**Exercise details**
Pick out the lines below with "inclusion" and list them.

"""

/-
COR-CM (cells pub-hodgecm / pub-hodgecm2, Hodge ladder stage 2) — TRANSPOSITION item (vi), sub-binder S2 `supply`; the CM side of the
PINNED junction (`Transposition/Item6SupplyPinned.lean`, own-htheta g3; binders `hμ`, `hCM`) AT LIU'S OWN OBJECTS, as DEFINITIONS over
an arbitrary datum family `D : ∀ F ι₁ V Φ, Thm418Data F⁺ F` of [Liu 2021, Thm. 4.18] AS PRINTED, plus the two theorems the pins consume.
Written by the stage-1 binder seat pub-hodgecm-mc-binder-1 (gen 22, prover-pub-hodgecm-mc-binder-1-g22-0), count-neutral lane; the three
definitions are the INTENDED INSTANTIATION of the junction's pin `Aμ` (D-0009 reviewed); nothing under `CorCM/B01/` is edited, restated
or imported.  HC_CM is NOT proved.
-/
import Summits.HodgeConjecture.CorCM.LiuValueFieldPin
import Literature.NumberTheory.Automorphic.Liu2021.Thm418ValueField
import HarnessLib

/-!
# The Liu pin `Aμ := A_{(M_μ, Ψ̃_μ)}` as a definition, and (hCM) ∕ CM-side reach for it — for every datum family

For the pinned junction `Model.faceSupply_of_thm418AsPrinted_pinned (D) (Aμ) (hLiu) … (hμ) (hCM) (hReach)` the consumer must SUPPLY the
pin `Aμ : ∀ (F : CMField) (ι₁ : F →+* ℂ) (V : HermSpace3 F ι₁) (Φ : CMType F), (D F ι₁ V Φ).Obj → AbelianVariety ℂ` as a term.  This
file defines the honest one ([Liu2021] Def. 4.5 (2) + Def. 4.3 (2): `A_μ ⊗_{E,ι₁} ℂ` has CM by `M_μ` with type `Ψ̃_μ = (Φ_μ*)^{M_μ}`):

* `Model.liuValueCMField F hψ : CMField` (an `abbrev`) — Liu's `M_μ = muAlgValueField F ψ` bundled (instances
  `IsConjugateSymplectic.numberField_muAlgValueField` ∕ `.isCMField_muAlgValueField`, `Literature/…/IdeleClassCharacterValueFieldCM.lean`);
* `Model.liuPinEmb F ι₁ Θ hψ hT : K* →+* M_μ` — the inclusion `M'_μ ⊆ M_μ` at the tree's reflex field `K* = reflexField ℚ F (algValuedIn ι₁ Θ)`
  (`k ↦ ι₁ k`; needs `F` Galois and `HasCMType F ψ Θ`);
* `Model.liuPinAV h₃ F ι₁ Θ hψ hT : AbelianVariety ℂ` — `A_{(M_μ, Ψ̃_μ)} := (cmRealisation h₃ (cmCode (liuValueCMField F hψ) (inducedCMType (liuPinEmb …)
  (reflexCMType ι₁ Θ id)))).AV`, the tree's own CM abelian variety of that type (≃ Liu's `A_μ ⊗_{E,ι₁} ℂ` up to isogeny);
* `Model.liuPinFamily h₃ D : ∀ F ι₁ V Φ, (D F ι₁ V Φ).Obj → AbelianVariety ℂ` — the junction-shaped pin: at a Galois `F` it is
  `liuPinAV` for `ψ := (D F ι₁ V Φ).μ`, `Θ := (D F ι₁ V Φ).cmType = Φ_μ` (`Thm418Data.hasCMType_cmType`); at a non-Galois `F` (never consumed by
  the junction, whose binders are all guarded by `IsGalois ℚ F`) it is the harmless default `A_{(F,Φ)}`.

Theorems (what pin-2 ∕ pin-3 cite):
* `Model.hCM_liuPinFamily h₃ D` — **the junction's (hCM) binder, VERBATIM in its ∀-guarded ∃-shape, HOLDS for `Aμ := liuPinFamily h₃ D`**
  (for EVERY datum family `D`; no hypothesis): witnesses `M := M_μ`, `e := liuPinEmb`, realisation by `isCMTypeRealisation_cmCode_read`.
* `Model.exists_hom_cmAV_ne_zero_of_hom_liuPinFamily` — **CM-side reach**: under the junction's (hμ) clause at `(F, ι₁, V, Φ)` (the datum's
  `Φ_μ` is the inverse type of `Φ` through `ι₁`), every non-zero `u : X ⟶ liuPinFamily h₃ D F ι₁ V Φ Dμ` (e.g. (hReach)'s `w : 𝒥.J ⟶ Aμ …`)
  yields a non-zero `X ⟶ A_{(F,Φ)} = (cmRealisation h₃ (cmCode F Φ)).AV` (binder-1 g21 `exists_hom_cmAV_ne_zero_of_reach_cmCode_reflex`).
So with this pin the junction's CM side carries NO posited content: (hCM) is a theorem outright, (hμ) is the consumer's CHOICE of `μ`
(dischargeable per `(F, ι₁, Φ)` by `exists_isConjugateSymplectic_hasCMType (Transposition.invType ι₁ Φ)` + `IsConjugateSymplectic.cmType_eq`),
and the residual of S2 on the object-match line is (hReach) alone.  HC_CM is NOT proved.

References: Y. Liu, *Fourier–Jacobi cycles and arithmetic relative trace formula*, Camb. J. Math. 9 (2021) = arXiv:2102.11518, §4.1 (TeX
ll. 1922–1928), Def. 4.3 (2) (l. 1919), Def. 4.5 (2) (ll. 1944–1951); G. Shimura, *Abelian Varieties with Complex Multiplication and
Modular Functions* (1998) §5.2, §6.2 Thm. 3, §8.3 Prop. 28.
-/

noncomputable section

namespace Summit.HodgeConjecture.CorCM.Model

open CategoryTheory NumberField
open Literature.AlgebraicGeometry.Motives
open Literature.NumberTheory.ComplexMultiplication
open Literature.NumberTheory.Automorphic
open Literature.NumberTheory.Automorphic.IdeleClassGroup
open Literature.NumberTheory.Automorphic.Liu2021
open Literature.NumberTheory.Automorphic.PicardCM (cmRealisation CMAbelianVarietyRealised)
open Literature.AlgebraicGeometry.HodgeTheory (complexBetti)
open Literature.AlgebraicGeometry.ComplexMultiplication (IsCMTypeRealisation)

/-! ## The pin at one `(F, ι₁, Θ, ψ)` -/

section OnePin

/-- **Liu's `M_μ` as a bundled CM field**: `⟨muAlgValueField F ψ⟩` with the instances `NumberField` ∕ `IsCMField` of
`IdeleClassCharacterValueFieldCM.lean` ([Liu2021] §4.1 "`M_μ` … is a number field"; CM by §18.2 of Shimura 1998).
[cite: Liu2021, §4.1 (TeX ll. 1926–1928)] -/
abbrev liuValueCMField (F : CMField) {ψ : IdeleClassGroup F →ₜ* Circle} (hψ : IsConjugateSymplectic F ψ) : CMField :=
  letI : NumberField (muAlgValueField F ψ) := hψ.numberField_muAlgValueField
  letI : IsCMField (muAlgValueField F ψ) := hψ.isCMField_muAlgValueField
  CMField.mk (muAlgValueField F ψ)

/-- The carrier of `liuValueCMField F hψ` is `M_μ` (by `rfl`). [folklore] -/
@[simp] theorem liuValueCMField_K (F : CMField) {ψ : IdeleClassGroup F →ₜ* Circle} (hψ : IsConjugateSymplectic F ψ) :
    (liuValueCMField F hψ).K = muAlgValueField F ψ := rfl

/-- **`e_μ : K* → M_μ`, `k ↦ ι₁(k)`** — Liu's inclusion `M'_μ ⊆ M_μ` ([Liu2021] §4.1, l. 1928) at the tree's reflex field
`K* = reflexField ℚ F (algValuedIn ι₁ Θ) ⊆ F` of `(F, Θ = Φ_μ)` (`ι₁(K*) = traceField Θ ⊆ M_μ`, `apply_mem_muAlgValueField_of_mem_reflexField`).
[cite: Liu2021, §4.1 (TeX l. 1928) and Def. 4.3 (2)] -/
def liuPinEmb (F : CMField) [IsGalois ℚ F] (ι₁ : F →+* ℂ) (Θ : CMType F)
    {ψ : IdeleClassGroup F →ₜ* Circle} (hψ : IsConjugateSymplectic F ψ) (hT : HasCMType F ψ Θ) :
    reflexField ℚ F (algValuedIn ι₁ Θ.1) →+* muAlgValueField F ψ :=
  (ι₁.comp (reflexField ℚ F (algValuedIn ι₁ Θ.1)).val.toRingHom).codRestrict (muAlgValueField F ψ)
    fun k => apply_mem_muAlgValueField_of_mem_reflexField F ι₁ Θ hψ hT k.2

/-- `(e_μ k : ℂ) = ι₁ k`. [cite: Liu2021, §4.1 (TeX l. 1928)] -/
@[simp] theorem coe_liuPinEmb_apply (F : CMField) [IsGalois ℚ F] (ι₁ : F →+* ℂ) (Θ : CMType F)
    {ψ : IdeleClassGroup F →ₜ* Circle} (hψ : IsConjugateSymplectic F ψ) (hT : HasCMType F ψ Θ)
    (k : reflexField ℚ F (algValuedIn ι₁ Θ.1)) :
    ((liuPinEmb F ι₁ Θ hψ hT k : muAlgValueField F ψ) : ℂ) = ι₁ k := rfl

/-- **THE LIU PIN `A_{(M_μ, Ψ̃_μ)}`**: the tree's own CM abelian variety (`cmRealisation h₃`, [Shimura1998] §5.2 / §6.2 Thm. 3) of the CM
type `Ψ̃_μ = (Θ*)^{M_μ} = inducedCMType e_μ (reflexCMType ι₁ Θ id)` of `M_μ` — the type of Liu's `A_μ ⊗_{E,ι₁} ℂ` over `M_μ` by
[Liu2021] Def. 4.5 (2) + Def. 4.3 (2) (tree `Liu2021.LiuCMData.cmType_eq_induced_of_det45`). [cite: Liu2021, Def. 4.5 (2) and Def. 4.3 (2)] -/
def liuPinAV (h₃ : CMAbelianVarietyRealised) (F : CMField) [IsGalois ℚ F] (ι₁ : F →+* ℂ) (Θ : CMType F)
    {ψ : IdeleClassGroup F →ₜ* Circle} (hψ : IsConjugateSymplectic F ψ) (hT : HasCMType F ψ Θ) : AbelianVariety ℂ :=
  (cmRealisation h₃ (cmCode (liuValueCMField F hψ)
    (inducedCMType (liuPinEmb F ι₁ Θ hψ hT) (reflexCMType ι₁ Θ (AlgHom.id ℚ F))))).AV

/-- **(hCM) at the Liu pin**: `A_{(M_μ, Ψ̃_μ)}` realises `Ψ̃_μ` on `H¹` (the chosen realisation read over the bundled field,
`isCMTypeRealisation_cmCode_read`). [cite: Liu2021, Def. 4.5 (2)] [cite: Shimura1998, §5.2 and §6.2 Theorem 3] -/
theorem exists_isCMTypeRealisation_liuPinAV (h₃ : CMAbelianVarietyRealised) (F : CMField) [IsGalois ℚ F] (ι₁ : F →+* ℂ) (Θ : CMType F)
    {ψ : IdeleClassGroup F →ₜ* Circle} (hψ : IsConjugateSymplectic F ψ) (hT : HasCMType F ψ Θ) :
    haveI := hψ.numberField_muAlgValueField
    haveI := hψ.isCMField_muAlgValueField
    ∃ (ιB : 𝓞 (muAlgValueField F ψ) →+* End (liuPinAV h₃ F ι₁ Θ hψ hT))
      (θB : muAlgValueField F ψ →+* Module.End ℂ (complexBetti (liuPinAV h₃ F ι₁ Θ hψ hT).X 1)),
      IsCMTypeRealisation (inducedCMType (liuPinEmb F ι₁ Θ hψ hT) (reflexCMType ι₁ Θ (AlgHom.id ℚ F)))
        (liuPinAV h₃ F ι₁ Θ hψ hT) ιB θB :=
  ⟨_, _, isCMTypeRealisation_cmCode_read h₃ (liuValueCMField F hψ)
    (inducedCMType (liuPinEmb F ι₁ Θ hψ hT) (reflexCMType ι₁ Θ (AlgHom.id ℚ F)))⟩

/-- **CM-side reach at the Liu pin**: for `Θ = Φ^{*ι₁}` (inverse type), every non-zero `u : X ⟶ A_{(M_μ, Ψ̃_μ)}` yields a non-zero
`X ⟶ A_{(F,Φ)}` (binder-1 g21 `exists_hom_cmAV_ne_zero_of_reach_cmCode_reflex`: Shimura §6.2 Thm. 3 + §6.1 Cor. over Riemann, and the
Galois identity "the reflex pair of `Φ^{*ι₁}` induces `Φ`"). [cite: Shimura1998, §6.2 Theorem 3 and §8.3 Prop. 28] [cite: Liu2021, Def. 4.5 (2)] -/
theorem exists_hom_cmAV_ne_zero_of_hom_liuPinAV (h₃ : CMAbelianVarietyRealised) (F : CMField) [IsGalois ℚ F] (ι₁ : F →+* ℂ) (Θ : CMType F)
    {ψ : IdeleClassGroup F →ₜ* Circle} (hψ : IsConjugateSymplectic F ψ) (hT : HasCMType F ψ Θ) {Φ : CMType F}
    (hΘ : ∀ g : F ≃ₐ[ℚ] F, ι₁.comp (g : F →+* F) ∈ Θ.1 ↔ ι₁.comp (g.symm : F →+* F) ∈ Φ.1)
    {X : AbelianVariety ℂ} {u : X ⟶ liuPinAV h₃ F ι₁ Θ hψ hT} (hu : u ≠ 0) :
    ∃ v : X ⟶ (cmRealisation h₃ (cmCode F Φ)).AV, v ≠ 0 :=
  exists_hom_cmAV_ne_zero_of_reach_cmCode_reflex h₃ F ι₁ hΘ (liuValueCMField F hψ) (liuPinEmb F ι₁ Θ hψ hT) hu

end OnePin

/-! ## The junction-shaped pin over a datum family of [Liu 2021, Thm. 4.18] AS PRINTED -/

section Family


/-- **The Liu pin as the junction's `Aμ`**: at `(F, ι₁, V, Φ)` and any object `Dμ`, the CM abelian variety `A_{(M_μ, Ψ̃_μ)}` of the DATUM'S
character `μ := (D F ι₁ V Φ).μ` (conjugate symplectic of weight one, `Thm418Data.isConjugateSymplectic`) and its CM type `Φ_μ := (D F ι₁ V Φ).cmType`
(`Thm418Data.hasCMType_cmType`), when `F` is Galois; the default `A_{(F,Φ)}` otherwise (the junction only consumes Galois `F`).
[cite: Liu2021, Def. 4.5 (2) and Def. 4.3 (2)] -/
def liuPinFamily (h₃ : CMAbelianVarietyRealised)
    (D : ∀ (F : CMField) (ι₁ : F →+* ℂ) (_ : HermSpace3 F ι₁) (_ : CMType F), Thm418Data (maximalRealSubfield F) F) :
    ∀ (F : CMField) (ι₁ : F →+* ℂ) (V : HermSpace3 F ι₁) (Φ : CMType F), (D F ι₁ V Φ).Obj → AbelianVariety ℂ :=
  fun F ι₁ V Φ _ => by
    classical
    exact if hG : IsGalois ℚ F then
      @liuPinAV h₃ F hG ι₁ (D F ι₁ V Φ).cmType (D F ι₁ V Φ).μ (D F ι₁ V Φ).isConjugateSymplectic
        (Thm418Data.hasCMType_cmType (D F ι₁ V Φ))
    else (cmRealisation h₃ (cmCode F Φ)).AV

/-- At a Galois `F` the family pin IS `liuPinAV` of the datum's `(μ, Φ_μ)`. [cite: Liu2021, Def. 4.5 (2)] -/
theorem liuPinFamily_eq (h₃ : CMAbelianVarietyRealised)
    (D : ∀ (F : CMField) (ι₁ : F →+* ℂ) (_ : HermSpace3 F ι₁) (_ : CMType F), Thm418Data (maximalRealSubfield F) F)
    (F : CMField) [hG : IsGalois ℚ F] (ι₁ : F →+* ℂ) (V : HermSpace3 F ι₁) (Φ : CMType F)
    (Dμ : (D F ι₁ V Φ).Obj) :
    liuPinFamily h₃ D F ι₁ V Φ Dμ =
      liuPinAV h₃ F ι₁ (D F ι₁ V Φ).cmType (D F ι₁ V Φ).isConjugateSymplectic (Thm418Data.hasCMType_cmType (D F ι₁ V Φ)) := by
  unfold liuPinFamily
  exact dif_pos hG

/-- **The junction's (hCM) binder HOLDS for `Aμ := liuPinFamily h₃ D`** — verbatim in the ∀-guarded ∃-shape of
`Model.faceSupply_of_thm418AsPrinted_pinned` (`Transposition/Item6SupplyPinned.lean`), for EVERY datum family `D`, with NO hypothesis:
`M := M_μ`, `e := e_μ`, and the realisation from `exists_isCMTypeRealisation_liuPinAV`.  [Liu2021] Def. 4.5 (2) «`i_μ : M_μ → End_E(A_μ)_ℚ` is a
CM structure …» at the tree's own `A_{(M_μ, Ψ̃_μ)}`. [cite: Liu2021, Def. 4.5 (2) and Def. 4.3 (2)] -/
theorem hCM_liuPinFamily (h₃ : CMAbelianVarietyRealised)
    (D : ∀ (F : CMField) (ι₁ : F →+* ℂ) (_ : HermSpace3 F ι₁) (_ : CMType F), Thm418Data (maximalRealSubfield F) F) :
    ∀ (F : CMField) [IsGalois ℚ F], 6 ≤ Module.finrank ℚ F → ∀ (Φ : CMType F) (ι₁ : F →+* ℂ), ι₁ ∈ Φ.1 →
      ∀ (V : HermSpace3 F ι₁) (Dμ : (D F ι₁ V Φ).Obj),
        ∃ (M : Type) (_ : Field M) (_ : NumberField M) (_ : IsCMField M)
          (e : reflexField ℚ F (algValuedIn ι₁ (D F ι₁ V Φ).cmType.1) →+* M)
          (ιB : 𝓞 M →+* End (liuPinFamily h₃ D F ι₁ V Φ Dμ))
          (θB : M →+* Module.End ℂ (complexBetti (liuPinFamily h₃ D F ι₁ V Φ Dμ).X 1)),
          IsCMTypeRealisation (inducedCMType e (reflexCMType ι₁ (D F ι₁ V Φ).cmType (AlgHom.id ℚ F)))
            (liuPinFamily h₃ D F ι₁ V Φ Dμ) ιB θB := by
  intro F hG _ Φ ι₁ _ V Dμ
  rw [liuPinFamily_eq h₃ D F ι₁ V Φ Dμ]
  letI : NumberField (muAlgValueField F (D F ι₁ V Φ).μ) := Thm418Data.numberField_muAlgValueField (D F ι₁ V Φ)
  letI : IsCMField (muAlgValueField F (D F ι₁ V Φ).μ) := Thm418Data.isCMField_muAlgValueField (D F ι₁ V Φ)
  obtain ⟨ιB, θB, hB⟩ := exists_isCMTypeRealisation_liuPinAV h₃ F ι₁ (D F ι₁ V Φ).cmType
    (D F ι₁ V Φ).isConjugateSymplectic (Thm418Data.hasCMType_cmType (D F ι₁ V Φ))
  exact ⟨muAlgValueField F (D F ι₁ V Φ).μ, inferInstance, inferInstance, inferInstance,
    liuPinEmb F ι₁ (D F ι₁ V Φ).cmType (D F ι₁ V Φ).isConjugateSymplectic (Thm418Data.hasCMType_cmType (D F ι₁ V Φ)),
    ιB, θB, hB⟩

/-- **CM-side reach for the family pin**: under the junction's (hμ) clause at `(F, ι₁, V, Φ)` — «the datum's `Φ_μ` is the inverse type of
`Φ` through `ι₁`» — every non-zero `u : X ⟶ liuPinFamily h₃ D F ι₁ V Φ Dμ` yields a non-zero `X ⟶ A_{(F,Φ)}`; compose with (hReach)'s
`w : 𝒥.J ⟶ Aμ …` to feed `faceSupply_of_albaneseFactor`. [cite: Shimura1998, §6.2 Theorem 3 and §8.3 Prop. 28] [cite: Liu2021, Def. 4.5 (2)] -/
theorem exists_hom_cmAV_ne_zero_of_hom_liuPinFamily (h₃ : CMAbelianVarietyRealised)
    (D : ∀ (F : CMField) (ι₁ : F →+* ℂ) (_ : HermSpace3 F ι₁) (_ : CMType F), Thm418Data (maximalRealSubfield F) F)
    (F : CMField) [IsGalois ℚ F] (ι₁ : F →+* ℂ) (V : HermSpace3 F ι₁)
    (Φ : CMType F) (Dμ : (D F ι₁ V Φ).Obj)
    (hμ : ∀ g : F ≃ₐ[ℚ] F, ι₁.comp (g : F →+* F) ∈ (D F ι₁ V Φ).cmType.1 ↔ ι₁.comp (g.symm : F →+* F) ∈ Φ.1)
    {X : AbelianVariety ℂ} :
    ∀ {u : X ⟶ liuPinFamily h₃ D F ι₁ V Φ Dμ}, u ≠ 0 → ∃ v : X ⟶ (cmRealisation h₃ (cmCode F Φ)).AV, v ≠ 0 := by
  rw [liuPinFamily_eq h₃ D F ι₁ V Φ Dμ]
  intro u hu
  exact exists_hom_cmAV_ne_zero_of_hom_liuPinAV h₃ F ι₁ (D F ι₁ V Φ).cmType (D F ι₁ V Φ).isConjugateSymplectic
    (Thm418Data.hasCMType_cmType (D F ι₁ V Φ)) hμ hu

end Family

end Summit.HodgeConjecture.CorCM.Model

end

"""

**Answer to this exercise**
* `Model.liuPinEmb F ι₁ Θ hψ hT : K* →+* M_μ` — the inclusion `M'_μ ⊆ M_μ` at the tree's reflex field `K* = reflexField ℚ F (algValuedIn ι₁ Θ)`
/-- **`e_μ : K* → M_μ`, `k ↦ ι₁(k)`** — Liu's inclusion `M'_μ ⊆ M_μ` ([Liu2021] §4.1, l. 1928) at the tree's reflex field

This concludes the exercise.